Of course, as the night wears on, the Arq quandary inevitably rears its head, named after the bar in Sydney where I’d first encountered this problem. When two people who meet at a bar are both staying in hostel dorms, you want to stay in the club as long as you can, until you’re either too tired or it starts shutting down. Then you wanna go somewhere and crap out, but you also want to keep the hookup going. You debate which hostel you want to go to, but ultimately someone chickens out on the prospect of messing around with other people sleeping in the room. Said chicken is never me. Instead, you just end up going back to your own places, with empty unfulfilled promises of trying again another day.
So instead, we wandered the streets, trying to find a taxi to take us back to our respective hostels, but none were about. Well, there were plenty, but they were all taken by others in the massive club exodus, and the ones who weren’t were headed back home and not by Satan’s pubic hair could they be bothered to pick up a bunch of gringo passengers.
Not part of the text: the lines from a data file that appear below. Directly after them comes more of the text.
import Literature.NumberTheory.EllipticCurves.BSDSelmerCMPConverseRankOneProofs
import Literature.NumberTheory.EllipticCurves.BSDSelmerPConverseRankZeroProofs

/-!
# The lower-bound half of rank-BSD is layered by the algebraic rank; its two lowest layers are the finiteness of `Ш` in rank `0` and in rank `≤ 1`

Write `a = ord_{s=1} L(E,s)` (`analyticRank`) and `r = rank E(ℚ)` (`mordellWeilRank`).
Gross–Zagier–Kolyvagin (`rank_eq_analyticRank_of_analyticRank_le_one`: `a ≤ 1 ⟹ r = a ∧ Ш finite`)
settles every curve with `a ≤ 1`, so the lower-bound half `a ≤ r` of the rank conjecture is open
exactly in the regime `a ≥ 2` ("vanishing of `L(E,s)` to order `≥ 2` at `s = 1` forces enough
rational points").  This file records, over named published facts only, that this half is LAYERED
by the algebraic rank, that its two lowest layers are purely algebraic statements about `Ш`, and
that it already contains the whole rank conjecture for curves of rank `≤ 1`:

* `one_le_rank_of_two_le_analyticRank_iff_finite_shaPrimary_of_rank_zero` (per curve, per prime):
  at a good ordinary `p ≥ 5` with `E[p]` irreducible on a global minimal model,
  `(a ≥ 2 → r ≥ 1) ↔ (r = 0 → Ш(E)[p^∞] finite)`;
* `two_le_rank_of_two_le_analyticRank_iff_finite_shaPrimary_of_rank_le_one` (per curve, per prime,
  granting the corank-one `p`-converse at `p`): `(a ≥ 2 → r ≥ 2) ↔ (r ≤ 1 → Ш(E)[p^∞] finite)`;
* `forall_one_le_rank_of_two_le_analyticRank_iff` —
  `(∀ E, a ≥ 2 → r ≥ 1) ↔ (∀ E, r = 0 → Ш(E) finite)`:
  **producing a point of infinite order on every `E/ℚ` with `L(E,1) = L′(E,1) = 0` is EQUIVALENT
  to the finiteness of `Ш(E/ℚ)` for every `E/ℚ` of rank `0`** (below Gross–Zagier–Kolyvagin,
  modularity, Mazur's main conjecture in the Burungale–Castella–Skinner form and
  Perrin-Riou–Schneider, i.e. below the rank-zero `p`-converse);
* `forall_rank_ne_one_of_two_le_analyticRank_iff` —
  `(∀ E, a ≥ 2 → r ≠ 1) ↔ (∀ E, r = 1 → Ш(E) finite)` (below GZK and the rank-one `p`-converses
  of Kim and Burungale–Tian);
* `forall_two_le_rank_of_two_le_analyticRank_iff` — the conjunction:
  `(∀ E, a ≥ 2 → r ≥ 2) ↔ (∀ E, r ≤ 1 → Ш(E) finite)`;
* `analyticRank_eq_rank_of_rank_le_one_of_lowerBound` — the full lower-bound half
  `∀ E, a ≥ 2 → a ≤ r` alone already gives `a = r` for every curve of rank `≤ 1` (pure logic over
  GZK), so in the decomposition "rank-BSD ⟺ (upper bound on `r ≥ 3 ∧ a ≥ 2`) ∧ (lower bound on
  `a ≥ 2`)" the low-rank cells `r = 0 ⟹ a = 0`, `r = 1 ⟹ a = 1` are not additional conjuncts:
  they are the two lowest layers of the lower-bound half.

Nothing here is deep; the point is the bookkeeping: the weakest open instance of "higher-order
vanishing ⟹ points", namely `L(E,1) = L′(E,1) = 0 ⟹ E(ℚ) infinite`, and the weakest open instance
of the Tate–Shafarevich conjecture, namely `rank E(ℚ) = 0 ⟹ Ш(E)[p^∞] finite at one good ordinary
p ≥ 5 with E[p] irreducible`, are ONE statement.

References: B. Gross, D. Zagier, Invent. Math. 84 (1986); V. Kolyvagin, in: The Grothendieck
Festschrift II (1990); R. Greenberg, LNM 1716 (1999), §1 and Thm. 4.1 (rank-zero `p`-converse from
the main conjecture); A. Burungale, F. Castella, C. Skinner, *Base change and Iwasawa main
conjectures for GL₂*, IMRN (2025) = arXiv:2405.00270, Thm. 1.1.2 (a) and Cor. 1.3.1; C.-H. Kim,
Math. Ann. 387 (2022), diagram (1.1) and Cor. 1.4; A. Burungale, Y. Tian, Invent. Math. 220 (2020),
Thm. 1.2; J.-P. Serre, Invent. Math. 15 (1972) / *AEC* IX.6.3 (auxiliary prime).
-/

open scoped Classical
open WeierstrassCurve Literature.NumberTheory.EllipticCurves.ModularForms

namespace Literature.NumberTheory.EllipticCurves

/-! ### Per curve and per prime -/

section PerPrime

variable (W : WeierstrassCurve ℚ) [W.IsElliptic] [W.IsGloballyMinimal] (p : ℕ) [Fact p.Prime]

/-- **Rank-zero layer, per curve and per prime.** At a good ordinary `p ≥ 5` with `E[p]`
irreducible (global minimal model): "`ord_{s=1} L ≥ 2 ⟹ rank ≥ 1`" for `E` is equivalent to
"`rank = 0 ⟹ Ш(E)[p^∞] finite`" for `E`.  (`→`: if `r = 0` then `a ≤ 1`, so GZK gives `a = 0` and
`Ш` finite; `←`: if `a ≥ 2` and `r = 0` then `corank Sel_{p^∞} = r + corank Ш[p^∞] = 0`, and the
rank-zero `p`-converse — main conjecture + Schneider's `f_E(0) ≠ 0` + interpolation — gives
`a = 0`.) [cite: GreenbergLNM1716, §1 pp. 65–66 and Thm. 4.1]
[cite: BurungaleCastellaSkinner2025, Thm. 1.1.2 (a)] [cite: Darmon2004, Thm. 3.22] -/
theorem one_le_rank_of_two_le_analyticRank_iff_finite_shaPrimary_of_rank_zero
    (hGZK : rank_eq_analyticRank_of_analyticRank_le_one)
    (hmod : exists_isNewformOf) (hMC : burungale_castella_skinner_charIdeal_eq_padicLFunction)
    (hS : Schneider1985_order_charGenerator)
    (hp : 5 ≤ p) (hgood : W.HasGoodReductionAtPrime p) (hord : ¬ (p : ℤ) ∣ W.frobeniusTrace p)
    (hirr : W.HasIrreducibleModPGaloisRep p) :
    (2 ≤ W.analyticRank → 1 ≤ W.mordellWeilRank) ↔
      (W.mordellWeilRank = 0 → Finite (AddCommGroup.primaryComponent W.sha p)) := by
  constructor
  · intro h hr
    have ha : W.analyticRank ≤ 1 := by
      by_contra ha
      have h1 := h (by omega)
      omega
    haveI : Finite W.sha := (hGZK W ha).2
    infer_instance
  · intro h ha
    by_contra hr
    have hr0 : W.mordellWeilRank = 0 := by omega
    have hcorank : W.selmerCorank p = 0 := by
      rw [W.selmerCorank_eq_mordellWeilRank_add_holds p, hr0, zero_add]
      exact (finite_primaryComponent_sha_iff_shaCorank_eq_zero W p).1 (h hr0)
    have h0 := analyticRank_eq_zero_of_selmerCorank_eq_zero_of_mainConjecture hmod hMC hS W p hp
      hgood hord hirr hcorank
    omega

/-- **Rank-`≤ 1` layer, per curve and per prime.** At a good ordinary `p ≥ 5` with `E[p]`
irreducible (global minimal model), granting the corank-one `p`-converse `corank Sel_{p^∞} = 1 ⟹
ord = 1` for this curve at `p` (Skinner 2020 Thm. A′; Burungale–Skinner–Tian–Wan; Kim 2022 Cor. 1.4;
Burungale–Tian for CM): "`ord_{s=1} L ≥ 2 ⟹ rank ≥ 2`" for `E` is equivalent to
"`rank ≤ 1 ⟹ Ш(E)[p^∞] finite`" for `E`. [cite: Skinner2020, Thm. A′] [cite: Kim2022, Cor. 1.4]
[cite: GreenbergLNM1716, §1 pp. 65–66] [cite: Darmon2004, Thm. 3.22] -/
theorem two_le_rank_of_two_le_analyticRank_iff_finite_shaPrimary_of_rank_le_one
    (hGZK : rank_eq_analyticRank_of_analyticRank_le_one)
    (hmod : exists_isNewformOf) (hMC : burungale_castella_skinner_charIdeal_eq_padicLFunction)
    (hS : Schneider1985_order_charGenerator)
    (hp : 5 ≤ p) (hgood : W.HasGoodReductionAtPrime p) (hord : ¬ (p : ℤ) ∣ W.frobeniusTrace p)
    (hirr : W.HasIrreducibleModPGaloisRep p)
    (hconv1 : W.selmerCorank p = 1 → W.analyticRank = 1) :
    (2 ≤ W.analyticRank → 2 ≤ W.mordellWeilRank) ↔
      (W.mordellWeilRank ≤ 1 → Finite (AddCommGroup.primaryComponent W.sha p)) := by
  constructor
  · intro h hr
    have ha : W.analyticRank ≤ 1 := by
      by_contra ha
      have h1 := h (by omega)
      omega
    haveI : Finite W.sha := (hGZK W ha).2
    infer_instance
  · intro h ha
    by_contra hr
    have hs : W.selmerCorank p = W.mordellWeilRank := by
      rw [W.selmerCorank_eq_mordellWeilRank_add_holds p,
        (finite_primaryComponent_sha_iff_shaCorank_eq_zero W p).1 (h (by omega)), add_zero]
    have hconv0 : W.selmerCorank p = 0 → W.analyticRank = 0 :=
      analyticRank_eq_zero_of_selmerCorank_eq_zero_of_mainConjecture hmod hMC hS W p hp hgood hord hirr
    by_cases h0 : W.selmerCorank p = 0
    · have := hconv0 h0; omega
    by_cases h1 : W.selmerCorank p = 1
    · have := hconv1 h1; omega
    omega

end PerPrime

/-! ### Universal forms: the layers of "`a ≥ 2 ⟹ a ≤ r`" are `Ш`-finiteness statements -/

section Universal

/-- Rank-zero `p`-converse for every `E/ℚ` (any model): `rank E(ℚ) = 0 ∧ Ш(E) finite ⟹
ord_{s=1} L(E,s) = 0` — global minimal model, an auxiliary good ordinary `p ≥ 5` with `E[p]`
irreducible (tree theorem), then `analyticRank_eq_zero_of_selmerCorank_eq_zero_of_mainConjecture`.
[cite: GreenbergLNM1716, §1 pp. 65–66 and Thm. 4.1] [cite: BurungaleCastellaSkinner2025, Thm. 1.1.2 (a)] -/
theorem analyticRank_eq_zero_of_rank_eq_zero_of_finite_sha
    (hmod : exists_isNewformOf) (hMC : burungale_castella_skinner_charIdeal_eq_padicLFunction)
    (hS : Schneider1985_order_charGenerator)
    (W : WeierstrassCurve ℚ) [W.IsElliptic] (hrank : W.mordellWeilRank = 0) (hsha : Finite W.sha) :
    W.analyticRank = 0 := by
  obtain ⟨C, hC⟩ := hasGlobalMinimalModel_rat_holds W
  obtain ⟨p, hgt, ⟨hp, hgood, hord⟩, hirr⟩ :=
    (C • W).exists_gt_mem_goodOrdinaryPrimes_hasIrreducibleModPGaloisRep 4
  have hrank' : (C • W).mordellWeilRank = 0 := by
    have h : (C • W).mordellWeilRank = W.mordellWeilRank := mordellWeilRank_variableChange_holds W C
    rw [h, hrank]
  haveI : Finite (C • W).sha := (Equiv.finite_iff (shaEquiv W C)).mp hsha
  have hshap : Finite (AddCommGroup.primaryComponent (C • W).sha p) := inferInstance
  have hcorank : (C • W).selmerCorank p = 0 := by
    rw [(C • W).selmerCorank_eq_mordellWeilRank_add_holds p, hrank', zero_add]
    exact (finite_primaryComponent_sha_iff_shaCorank_eq_zero (C • W) p).1 hshap
  have h0 := analyticRank_eq_zero_of_selmerCorank_eq_zero_of_mainConjecture hmod hMC hS (C • W) p
    (by omega) hgood hord hirr hcorank
  rwa [analyticRank_smul] at h0

/-- **The rank-zero layer.** Below GZK and the rank-zero `p`-converse:
`(∀ E/ℚ, ord_{s=1} L(E,s) ≥ 2 ⟹ rank E(ℚ) ≥ 1) ↔ (∀ E/ℚ, rank E(ℚ) = 0 ⟹ Ш(E/ℚ) finite)`.
In words: to produce a rational point of infinite order on every elliptic curve over `ℚ` with
`L(E,1) = L′(E,1) = 0` is the same problem as to prove `Ш` finite for every curve of rank zero.
[cite: Darmon2004, Thm. 3.22] [cite: GreenbergLNM1716, §1 pp. 65–66] -/
theorem forall_one_le_rank_of_two_le_analyticRank_iff
    (hGZK : rank_eq_analyticRank_of_analyticRank_le_one)
    (hmod : exists_isNewformOf) (hMC : burungale_castella_skinner_charIdeal_eq_padicLFunction)
    (hS : Schneider1985_order_charGenerator) :
    (∀ W : WeierstrassCurve ℚ, W.IsElliptic → 2 ≤ W.analyticRank → 1 ≤ W.mordellWeilRank) ↔
      (∀ W : WeierstrassCurve ℚ, W.IsElliptic → W.mordellWeilRank = 0 → Finite W.sha) := by
  constructor
  · intro h W hE hr
    have ha : W.analyticRank ≤ 1 := by
      by_contra ha
      have h1 := h W hE (by omega)
      omega
    exact (hGZK W ha).2
  · intro h W hE ha
    by_contra hr
    have hr0 : W.mordellWeilRank = 0 := by omega
    have h0 := analyticRank_eq_zero_of_rank_eq_zero_of_finite_sha hmod hMC hS W hr0 (h W hE hr0)
    omega

/-- **The rank-one layer.** Below GZK and the rank-one `p`-converses (Kim; Burungale–Tian):
`(∀ E/ℚ, ord_{s=1} L(E,s) ≥ 2 ⟹ rank E(ℚ) ≠ 1) ↔ (∀ E/ℚ, rank E(ℚ) = 1 ⟹ Ш(E/ℚ) finite)`.
[cite: Kim2022, §1 diagram (1.1) and Cor. 1.4] [cite: BurungaleTian2019, main theorem (§1)]
[cite: Darmon2004, Thm. 3.22] -/
theorem forall_rank_ne_one_of_two_le_analyticRank_iff
    (hGZK : rank_eq_analyticRank_of_analyticRank_le_one)
    (hKim : kim_analyticRank_eq_one_of_mordellWeilRank_eq_one)
    (hBT : burungaleTian_analyticRank_eq_one_of_selmerCorank_eq_one_of_hasCM) :
    (∀ W : WeierstrassCurve ℚ, W.IsElliptic → 2 ≤ W.analyticRank → W.mordellWeilRank ≠ 1) ↔
      (∀ W : WeierstrassCurve ℚ, W.IsElliptic → W.mordellWeilRank = 1 → Finite W.sha) := by
  constructor
  · intro h W hE hr
    have ha : W.analyticRank ≤ 1 := by
      by_contra ha
      exact h W hE (by omega) hr
    exact (hGZK W ha).2
  · intro h W hE ha hr
    have h1 := analyticRank_eq_one_of_mordellWeilRank_eq_one_of_finite_sha hKim hBT W hr (h W hE hr)
    omega

/-- **The two lowest layers together.** Below GZK and the rank-`≤ 1` `p`-converses:
`(∀ E/ℚ, ord_{s=1} L(E,s) ≥ 2 ⟹ rank E(ℚ) ≥ 2) ↔ (∀ E/ℚ, rank E(ℚ) ≤ 1 ⟹ Ш(E/ℚ) finite)` —
the Tate–Shafarevich conjecture in algebraic rank `≤ 1` IS the statement that second-order
vanishing forces two independent points. [cite: Kim2022, §1 diagram (1.1)]
[cite: GreenbergLNM1716, §1 pp. 65–66] [cite: Darmon2004, Thm. 3.22] -/
theorem forall_two_le_rank_of_two_le_analyticRank_iff
    (hGZK : rank_eq_analyticRank_of_analyticRank_le_one)
    (hKim : kim_analyticRank_eq_one_of_mordellWeilRank_eq_one)
    (hBT : burungaleTian_analyticRank_eq_one_of_selmerCorank_eq_one_of_hasCM)
    (hmod : exists_isNewformOf) (hMC : burungale_castella_skinner_charIdeal_eq_padicLFunction)
    (hS : Schneider1985_order_charGenerator) :
    (∀ W : WeierstrassCurve ℚ, W.IsElliptic → 2 ≤ W.analyticRank → 2 ≤ W.mordellWeilRank) ↔
      (∀ W : WeierstrassCurve ℚ, W.IsElliptic → W.mordellWeilRank ≤ 1 → Finite W.sha) := by
  constructor
  · intro h W hE hr
    have ha : W.analyticRank ≤ 1 := by
      by_contra ha
      have h2 := h W hE (by omega)
      omega
    exact (hGZK W ha).2
  · intro h W hE ha
    have h1 : 1 ≤ W.mordellWeilRank :=
      (forall_one_le_rank_of_two_le_analyticRank_iff hGZK hmod hMC hS).2
        (fun W hE hr => h W hE (by omega)) W hE ha
    have h2 : W.mordellWeilRank ≠ 1 :=
      (forall_rank_ne_one_of_two_le_analyticRank_iff hGZK hKim hBT).2
        (fun W hE hr => h W hE (by omega)) W hE ha
    omega

/-- **The lower-bound half contains the low-rank cells.** Over Gross–Zagier–Kolyvagin alone: if
`ord_{s=1} L ≥ 2 ⟹ ord ≤ rank` for every `E/ℚ`, then `ord = rank` for every `E/ℚ` of rank `≤ 1`
(pure logic: for such a curve `ord ≥ 2` is impossible, and `ord ≤ 1` gives `rank = ord`).  Hence,
in the cell decomposition of the rank conjecture, the cells `rank = 0 ⟹ ord = 0` and
`rank = 1 ⟹ ord = 1` are consequences of the lower-bound half, not extra conjuncts.
[cite: Darmon2004, Thm. 3.22] -/
theorem analyticRank_eq_rank_of_rank_le_one_of_lowerBound
    (hGZK : rank_eq_analyticRank_of_analyticRank_le_one)
    (hlow : ∀ W : WeierstrassCurve ℚ, W.IsElliptic → 2 ≤ W.analyticRank →
      W.analyticRank ≤ W.mordellWeilRank)
    (W : WeierstrassCurve ℚ) [hE : W.IsElliptic] (hr : W.mordellWeilRank ≤ 1) :
    W.analyticRank = W.mordellWeilRank := by
  by_cases ha : W.analyticRank ≤ 1
  · exact (hGZK W ha).1.symm
  · have h := hlow W hE (by omega)
    omega

/-- **Rank-BSD for curves of rank `≤ 1` and for curves of order `≥ 2`, from the lower-bound half
and the deep upper bound.** Over GZK: the lower-bound half `ord ≥ 2 ⟹ ord ≤ rank` together with the
upper bound in the deep regime `rank ≥ 3 ∧ ord ≥ 2 ⟹ rank ≤ ord` gives `ord = rank` for every
`E/ℚ` (the case `rank = 2 ∧ ord ≥ 2` closes because `ord ≤ rank = 2 ≤ ord`).  This is the two-wall
form of the rank conjecture: no separate low-rank conjunct is needed. [cite: Darmon2004, Thm. 3.22] -/
theorem analyticRank_eq_rank_of_lowerBound_of_upperBoundDeep
    (hGZK : rank_eq_analyticRank_of_analyticRank_le_one)
    (hlow : ∀ W : WeierstrassCurve ℚ, W.IsElliptic → 2 ≤ W.analyticRank →
      W.analyticRank ≤ W.mordellWeilRank)
    (hup : ∀ W : WeierstrassCurve ℚ, W.IsElliptic → 3 ≤ W.mordellWeilRank → 2 ≤ W.analyticRank →
      W.mordellWeilRank ≤ W.analyticRank)
    (W : WeierstrassCurve ℚ) [hE : W.IsElliptic] : W.analyticRank = W.mordellWeilRank := by
  by_cases ha : W.analyticRank ≤ 1
  · exact (hGZK W ha).1.symm
  · have h1 := hlow W hE (by omega)
    by_cases hr : W.mordellWeilRank ≤ 2
    · omega
    · have h2 := hup W hE (by omega) (by omega)
      omega

end Universal

end Literature.NumberTheory.EllipticCurves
We walked to the train station, but it was barricaded shut, so we kept walking.
In our frustration (for different reasons), we almost didn’t notice the crowd gathered on the street. A woman was wailing. Another fight? We walk up, and find yet another bloody body sprawled on the ground. He was not moving. He didn’t appear to be conscious. He didn’t appear to be breathing. Hit by a car, my best guess. The responsible car and driver are long gone.
Besides the crying young woman, no one appears to be doing anything besides standing around. Someone on the corner calls the police. I try and ask one of the bystanders if the victim is breathing, but he brushes me off. I try and offer my help, but he’s even more insistent in getting rid of us. Probably one of the family, he wishes to have their moment of grief private in the middle of morning traffic, nevermind the first aid or CPR he might need but isn’t getting because they don’t understand I’m not just some gawking tourist.
So we walk away. What else can we do? The police were already called. An ambulance might arrive at some point. Unlikely, considering we can’t even catch a cab. He might be dying, or dead, and some people are going to have a very unhappy New Years. But this is Buenos Aires and I’m a gringo bystander just trying to get home after a frustrated hookup after ditching and being ditched by his friends, my randomness of meeting this boy and meeting that girl matched only by the randomness of witnessing a knife fight or getting hit by a car.